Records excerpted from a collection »
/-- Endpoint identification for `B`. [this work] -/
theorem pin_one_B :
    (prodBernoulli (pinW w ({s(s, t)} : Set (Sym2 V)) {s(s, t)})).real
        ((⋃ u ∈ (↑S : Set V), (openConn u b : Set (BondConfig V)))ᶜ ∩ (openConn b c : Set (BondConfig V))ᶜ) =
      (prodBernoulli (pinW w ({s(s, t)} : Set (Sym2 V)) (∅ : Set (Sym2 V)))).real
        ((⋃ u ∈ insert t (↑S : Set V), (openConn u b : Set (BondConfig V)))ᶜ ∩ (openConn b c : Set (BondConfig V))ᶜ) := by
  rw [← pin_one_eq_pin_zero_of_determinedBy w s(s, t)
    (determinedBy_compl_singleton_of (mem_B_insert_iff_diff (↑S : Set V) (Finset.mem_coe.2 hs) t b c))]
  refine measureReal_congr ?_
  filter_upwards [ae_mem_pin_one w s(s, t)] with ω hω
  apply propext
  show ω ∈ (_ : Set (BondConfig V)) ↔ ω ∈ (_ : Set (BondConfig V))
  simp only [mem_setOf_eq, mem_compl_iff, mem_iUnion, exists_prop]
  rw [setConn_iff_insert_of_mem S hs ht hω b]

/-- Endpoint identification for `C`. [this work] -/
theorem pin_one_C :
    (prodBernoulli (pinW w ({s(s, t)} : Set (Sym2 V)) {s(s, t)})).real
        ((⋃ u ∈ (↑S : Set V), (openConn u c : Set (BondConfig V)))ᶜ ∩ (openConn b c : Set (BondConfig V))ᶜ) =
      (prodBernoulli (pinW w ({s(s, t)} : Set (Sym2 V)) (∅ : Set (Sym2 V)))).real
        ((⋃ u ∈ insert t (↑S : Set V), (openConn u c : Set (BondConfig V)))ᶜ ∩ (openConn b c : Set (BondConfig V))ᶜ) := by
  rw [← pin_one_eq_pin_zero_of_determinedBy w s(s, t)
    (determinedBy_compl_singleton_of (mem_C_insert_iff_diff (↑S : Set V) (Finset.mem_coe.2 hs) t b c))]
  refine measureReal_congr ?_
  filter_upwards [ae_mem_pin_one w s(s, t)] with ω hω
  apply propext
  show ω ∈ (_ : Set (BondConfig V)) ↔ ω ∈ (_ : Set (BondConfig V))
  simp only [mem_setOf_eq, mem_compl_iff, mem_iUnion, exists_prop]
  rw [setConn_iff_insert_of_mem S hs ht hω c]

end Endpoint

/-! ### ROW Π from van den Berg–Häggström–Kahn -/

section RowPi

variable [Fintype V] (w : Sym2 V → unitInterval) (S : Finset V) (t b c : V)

==

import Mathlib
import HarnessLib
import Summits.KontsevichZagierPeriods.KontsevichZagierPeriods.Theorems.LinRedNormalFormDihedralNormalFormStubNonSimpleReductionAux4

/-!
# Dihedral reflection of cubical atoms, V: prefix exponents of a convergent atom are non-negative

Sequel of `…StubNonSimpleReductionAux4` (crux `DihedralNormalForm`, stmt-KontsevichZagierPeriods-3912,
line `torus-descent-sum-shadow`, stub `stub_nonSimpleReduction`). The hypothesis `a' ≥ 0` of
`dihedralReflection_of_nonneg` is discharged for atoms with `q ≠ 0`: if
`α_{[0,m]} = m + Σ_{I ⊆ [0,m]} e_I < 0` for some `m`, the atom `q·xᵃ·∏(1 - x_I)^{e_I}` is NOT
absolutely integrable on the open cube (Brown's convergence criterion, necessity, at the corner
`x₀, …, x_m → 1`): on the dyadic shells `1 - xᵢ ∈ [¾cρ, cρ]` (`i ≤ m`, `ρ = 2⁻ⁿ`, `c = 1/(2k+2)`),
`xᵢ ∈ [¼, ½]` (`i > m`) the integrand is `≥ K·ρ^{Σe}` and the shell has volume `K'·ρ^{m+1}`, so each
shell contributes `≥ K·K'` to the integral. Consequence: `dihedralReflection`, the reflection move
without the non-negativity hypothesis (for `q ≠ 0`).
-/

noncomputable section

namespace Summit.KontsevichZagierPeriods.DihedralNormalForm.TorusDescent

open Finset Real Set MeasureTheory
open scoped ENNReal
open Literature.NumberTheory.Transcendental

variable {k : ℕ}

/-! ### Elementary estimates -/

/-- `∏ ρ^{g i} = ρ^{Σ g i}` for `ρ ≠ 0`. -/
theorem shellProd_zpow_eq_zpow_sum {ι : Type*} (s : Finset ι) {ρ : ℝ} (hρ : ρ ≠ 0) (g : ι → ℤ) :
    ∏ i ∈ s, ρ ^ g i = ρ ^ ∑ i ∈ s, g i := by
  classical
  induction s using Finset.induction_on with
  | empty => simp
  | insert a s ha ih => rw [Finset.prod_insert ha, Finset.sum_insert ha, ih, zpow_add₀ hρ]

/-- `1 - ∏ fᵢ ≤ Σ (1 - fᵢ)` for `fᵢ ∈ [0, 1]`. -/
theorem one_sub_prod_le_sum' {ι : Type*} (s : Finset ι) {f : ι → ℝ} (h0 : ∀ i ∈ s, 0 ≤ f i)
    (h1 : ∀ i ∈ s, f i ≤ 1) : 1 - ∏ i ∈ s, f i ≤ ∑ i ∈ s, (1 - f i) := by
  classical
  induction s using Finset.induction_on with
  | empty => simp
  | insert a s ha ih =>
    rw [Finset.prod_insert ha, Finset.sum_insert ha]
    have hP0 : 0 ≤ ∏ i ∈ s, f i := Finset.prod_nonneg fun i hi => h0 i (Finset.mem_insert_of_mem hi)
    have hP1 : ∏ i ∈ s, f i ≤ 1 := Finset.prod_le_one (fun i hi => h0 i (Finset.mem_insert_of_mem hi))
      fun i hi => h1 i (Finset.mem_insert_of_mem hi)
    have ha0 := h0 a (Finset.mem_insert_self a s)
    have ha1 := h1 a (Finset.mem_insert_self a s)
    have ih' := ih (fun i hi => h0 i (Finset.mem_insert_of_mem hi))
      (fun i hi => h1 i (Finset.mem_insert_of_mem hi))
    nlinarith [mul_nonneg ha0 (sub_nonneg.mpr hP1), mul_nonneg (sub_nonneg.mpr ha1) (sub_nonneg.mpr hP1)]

WHAT THE EXERCISE ASKS »
Copy out each line of the records where the string "section" appears.

REPLY »
section RowPi
noncomputable section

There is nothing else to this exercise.